START Entries supplied

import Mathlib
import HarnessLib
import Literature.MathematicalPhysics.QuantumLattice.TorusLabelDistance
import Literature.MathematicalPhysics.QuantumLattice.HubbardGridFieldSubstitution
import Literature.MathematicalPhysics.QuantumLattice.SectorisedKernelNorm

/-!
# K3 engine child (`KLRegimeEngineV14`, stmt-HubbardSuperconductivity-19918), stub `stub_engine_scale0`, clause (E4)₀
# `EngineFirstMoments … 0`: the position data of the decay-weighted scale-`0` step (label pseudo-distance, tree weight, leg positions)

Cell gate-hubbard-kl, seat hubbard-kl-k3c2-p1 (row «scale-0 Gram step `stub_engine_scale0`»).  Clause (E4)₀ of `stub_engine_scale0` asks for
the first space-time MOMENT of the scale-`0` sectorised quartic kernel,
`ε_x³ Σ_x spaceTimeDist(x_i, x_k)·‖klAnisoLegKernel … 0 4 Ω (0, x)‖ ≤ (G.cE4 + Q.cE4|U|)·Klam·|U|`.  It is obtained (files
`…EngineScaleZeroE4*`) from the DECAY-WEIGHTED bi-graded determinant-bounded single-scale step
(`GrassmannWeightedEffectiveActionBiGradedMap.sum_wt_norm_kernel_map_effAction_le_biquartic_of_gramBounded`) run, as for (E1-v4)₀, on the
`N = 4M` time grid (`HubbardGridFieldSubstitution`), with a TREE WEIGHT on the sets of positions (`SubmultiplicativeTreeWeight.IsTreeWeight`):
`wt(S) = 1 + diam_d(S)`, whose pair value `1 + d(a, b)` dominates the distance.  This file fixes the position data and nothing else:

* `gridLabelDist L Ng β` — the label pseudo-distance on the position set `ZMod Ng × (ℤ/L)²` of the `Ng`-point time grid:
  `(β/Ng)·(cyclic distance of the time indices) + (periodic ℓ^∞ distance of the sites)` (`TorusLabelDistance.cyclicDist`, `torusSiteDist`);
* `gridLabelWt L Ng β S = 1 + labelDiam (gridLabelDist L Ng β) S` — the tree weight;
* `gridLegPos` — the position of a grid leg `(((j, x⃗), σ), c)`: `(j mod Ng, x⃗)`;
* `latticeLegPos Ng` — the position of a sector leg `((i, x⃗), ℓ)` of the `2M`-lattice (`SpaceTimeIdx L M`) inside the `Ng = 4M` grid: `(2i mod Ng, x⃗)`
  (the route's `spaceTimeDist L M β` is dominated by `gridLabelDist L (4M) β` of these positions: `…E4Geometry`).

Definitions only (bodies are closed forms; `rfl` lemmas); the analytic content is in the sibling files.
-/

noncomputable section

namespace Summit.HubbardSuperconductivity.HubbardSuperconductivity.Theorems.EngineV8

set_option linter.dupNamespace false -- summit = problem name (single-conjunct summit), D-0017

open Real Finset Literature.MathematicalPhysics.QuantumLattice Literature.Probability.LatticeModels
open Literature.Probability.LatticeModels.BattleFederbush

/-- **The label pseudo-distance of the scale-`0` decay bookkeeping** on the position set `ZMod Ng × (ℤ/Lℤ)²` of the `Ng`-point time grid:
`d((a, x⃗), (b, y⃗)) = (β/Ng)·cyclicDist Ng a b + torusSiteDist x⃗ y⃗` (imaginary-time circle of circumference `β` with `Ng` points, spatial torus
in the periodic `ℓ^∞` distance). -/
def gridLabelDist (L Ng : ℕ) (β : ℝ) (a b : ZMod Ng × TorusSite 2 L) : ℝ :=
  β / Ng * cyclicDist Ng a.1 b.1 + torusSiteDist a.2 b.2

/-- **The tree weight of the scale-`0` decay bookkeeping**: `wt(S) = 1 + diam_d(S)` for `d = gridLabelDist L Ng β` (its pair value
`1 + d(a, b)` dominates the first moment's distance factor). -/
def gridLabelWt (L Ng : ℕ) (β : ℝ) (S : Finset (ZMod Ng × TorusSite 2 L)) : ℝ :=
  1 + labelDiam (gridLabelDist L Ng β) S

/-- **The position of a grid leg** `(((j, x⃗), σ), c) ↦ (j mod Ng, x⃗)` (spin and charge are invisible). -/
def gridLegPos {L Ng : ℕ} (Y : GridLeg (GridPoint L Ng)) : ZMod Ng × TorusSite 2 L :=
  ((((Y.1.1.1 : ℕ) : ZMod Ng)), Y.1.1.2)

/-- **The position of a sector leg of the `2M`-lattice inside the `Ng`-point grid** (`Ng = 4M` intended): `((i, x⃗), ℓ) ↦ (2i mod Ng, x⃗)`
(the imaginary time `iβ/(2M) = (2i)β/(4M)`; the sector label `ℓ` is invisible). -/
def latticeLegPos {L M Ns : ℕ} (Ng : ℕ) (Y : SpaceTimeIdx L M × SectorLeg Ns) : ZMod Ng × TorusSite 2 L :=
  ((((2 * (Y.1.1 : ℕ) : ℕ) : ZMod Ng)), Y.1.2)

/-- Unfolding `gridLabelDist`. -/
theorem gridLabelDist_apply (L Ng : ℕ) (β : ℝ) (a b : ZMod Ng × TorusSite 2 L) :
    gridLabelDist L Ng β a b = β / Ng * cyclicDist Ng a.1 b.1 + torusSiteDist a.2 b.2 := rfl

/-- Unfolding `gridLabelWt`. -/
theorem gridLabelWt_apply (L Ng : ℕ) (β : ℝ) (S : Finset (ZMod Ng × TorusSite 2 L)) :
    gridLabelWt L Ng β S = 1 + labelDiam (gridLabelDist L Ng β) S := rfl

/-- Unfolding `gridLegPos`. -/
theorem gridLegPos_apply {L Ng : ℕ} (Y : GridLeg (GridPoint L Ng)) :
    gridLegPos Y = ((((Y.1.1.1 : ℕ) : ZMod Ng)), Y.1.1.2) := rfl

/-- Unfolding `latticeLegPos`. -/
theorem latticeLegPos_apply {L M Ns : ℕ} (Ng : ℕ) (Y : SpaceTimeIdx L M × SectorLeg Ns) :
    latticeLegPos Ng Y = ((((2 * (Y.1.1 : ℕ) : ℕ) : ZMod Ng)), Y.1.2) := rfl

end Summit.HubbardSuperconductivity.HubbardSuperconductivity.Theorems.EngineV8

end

END Entries supplied
START Entries supplied

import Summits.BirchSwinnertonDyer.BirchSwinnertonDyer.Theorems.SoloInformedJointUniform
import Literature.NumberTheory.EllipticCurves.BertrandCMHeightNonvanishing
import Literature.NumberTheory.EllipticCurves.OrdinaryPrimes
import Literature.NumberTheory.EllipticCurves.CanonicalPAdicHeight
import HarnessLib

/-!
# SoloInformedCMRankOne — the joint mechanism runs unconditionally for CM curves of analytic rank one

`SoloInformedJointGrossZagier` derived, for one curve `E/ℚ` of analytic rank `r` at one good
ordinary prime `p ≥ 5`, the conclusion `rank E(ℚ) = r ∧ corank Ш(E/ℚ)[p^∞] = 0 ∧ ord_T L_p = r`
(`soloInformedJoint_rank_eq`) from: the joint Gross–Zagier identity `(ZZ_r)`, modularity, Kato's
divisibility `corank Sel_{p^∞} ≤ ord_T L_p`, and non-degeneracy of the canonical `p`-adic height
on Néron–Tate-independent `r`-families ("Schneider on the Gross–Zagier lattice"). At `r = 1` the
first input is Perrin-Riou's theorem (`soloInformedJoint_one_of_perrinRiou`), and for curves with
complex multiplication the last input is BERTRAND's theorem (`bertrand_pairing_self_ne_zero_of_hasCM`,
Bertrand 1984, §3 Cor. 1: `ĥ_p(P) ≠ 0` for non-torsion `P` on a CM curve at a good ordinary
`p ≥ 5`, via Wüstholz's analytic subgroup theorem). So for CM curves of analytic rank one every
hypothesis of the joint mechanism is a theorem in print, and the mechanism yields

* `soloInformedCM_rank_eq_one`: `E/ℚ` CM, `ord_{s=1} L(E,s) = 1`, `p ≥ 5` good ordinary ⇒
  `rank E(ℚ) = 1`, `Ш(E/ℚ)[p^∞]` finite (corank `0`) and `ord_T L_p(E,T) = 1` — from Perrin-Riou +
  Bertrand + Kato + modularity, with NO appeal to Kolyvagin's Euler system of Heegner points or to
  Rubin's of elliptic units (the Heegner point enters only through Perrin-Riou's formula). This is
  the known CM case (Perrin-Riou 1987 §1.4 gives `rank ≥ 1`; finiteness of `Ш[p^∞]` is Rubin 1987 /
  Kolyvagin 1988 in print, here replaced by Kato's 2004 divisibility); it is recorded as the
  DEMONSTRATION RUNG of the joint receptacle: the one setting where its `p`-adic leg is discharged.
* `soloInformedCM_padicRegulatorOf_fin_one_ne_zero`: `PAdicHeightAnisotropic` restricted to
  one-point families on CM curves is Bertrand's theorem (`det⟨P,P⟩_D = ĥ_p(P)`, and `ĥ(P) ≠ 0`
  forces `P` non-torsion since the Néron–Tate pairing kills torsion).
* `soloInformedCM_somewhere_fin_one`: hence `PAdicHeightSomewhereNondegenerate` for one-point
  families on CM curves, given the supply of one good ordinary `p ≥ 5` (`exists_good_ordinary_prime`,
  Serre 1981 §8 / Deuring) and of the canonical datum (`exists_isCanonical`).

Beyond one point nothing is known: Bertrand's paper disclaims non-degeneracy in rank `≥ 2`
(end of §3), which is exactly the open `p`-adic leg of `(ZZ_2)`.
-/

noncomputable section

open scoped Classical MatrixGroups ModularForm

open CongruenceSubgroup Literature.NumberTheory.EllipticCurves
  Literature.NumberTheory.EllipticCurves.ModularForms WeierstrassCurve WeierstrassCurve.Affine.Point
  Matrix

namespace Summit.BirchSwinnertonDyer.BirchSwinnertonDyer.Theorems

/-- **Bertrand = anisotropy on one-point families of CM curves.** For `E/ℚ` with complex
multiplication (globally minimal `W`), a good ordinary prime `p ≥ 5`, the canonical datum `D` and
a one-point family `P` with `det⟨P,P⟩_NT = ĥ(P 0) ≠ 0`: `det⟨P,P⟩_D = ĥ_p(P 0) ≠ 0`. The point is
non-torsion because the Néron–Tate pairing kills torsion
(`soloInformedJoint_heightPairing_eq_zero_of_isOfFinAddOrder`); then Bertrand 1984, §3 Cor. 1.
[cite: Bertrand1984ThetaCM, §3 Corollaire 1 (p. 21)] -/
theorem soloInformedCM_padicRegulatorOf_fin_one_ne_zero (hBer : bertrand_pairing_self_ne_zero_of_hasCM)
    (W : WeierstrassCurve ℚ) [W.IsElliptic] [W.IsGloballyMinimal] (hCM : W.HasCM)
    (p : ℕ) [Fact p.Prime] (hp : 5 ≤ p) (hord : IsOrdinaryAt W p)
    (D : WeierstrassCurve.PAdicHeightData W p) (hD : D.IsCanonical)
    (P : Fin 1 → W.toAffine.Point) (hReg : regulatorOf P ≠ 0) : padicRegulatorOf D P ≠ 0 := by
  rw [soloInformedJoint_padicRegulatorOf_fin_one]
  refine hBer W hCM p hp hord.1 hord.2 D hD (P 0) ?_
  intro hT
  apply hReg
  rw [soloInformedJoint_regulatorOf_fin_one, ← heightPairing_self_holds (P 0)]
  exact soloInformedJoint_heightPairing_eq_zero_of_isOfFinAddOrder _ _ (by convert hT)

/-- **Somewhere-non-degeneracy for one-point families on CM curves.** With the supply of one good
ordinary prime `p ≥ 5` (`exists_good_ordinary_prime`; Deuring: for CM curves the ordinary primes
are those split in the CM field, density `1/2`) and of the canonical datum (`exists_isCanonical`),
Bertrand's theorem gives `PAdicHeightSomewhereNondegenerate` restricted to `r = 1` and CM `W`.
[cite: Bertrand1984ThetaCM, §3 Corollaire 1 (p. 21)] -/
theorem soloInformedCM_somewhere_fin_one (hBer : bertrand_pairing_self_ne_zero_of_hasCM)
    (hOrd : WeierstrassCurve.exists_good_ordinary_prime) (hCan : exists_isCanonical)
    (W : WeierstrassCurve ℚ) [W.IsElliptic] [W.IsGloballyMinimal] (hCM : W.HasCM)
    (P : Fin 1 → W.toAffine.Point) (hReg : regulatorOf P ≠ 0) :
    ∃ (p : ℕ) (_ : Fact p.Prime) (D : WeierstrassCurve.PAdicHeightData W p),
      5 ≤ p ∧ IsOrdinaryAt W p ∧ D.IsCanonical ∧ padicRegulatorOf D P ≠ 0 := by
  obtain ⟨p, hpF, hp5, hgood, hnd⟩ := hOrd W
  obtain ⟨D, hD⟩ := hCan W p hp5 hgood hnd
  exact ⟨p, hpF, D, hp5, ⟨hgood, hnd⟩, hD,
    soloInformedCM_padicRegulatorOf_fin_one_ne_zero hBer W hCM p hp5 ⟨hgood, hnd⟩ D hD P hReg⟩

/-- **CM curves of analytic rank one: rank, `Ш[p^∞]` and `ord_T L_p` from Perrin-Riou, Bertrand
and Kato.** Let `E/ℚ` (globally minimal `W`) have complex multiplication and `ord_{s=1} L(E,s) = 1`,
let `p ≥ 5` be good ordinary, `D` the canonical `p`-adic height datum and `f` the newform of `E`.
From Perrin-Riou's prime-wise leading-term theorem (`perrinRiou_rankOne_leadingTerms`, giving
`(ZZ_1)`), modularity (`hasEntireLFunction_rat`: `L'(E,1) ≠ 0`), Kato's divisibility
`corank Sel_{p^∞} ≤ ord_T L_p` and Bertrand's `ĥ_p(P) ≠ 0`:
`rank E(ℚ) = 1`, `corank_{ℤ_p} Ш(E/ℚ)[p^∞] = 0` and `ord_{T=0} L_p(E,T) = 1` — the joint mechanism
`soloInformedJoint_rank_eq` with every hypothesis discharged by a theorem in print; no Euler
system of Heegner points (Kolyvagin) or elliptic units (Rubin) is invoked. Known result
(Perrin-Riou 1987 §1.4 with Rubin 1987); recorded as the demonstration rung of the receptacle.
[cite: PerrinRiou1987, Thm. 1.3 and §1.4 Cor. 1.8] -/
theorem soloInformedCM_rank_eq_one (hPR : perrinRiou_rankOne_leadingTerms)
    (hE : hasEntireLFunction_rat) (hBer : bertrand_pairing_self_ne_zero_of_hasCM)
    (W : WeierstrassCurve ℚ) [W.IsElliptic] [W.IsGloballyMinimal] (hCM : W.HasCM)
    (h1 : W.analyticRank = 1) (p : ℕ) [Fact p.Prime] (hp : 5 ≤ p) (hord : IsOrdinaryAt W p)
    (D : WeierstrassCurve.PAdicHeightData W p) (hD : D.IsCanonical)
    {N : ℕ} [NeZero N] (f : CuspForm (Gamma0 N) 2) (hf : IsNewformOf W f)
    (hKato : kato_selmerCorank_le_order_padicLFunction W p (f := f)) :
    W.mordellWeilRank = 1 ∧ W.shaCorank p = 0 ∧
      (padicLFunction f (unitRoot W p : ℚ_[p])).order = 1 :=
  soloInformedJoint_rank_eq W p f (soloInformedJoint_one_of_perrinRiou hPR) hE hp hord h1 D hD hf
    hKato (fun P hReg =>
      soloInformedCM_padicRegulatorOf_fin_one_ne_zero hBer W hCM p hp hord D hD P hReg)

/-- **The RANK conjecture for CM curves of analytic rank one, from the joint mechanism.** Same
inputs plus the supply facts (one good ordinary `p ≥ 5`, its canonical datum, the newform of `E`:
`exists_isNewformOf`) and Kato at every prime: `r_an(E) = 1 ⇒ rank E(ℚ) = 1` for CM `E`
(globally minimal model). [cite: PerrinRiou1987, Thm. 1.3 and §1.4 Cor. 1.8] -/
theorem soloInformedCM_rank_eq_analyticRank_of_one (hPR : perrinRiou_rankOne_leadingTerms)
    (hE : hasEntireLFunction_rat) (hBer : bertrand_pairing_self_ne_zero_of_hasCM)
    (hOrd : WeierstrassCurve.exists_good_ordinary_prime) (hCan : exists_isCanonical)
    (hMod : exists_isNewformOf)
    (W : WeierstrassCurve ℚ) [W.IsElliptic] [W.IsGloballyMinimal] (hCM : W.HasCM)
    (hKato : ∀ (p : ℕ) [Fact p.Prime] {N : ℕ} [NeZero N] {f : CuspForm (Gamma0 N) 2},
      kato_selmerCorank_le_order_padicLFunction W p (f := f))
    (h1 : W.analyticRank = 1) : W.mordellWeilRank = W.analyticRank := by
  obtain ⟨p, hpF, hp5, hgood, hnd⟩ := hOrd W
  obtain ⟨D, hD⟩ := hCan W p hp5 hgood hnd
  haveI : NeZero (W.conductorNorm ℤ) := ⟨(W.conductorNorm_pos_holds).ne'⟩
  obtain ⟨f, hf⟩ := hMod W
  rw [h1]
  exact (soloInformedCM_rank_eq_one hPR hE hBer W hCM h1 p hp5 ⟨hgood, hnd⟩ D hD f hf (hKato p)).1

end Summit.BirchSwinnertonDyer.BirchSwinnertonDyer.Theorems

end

END Entries supplied

What is expected ▸
Everything from the line with "complex multiplication the" through the line with "good ordinary ⇒" in the listing above must be retyped exactly, with nothing added.

Your solution ▸
complex multiplication the last input is BERTRAND's theorem (`bertrand_pairing_self_ne_zero_of_hasCM`,
Bertrand 1984, §3 Cor. 1: `ĥ_p(P) ≠ 0` for non-torsion `P` on a CM curve at a good ordinary
`p ≥ 5`, via Wüstholz's analytic subgroup theorem). So for CM curves of analytic rank one every
hypothesis of the joint mechanism is a theorem in print, and the mechanism yields

* `soloInformedCM_rank_eq_one`: `E/ℚ` CM, `ord_{s=1} L(E,s) = 1`, `p ≥ 5` good ordinary ⇒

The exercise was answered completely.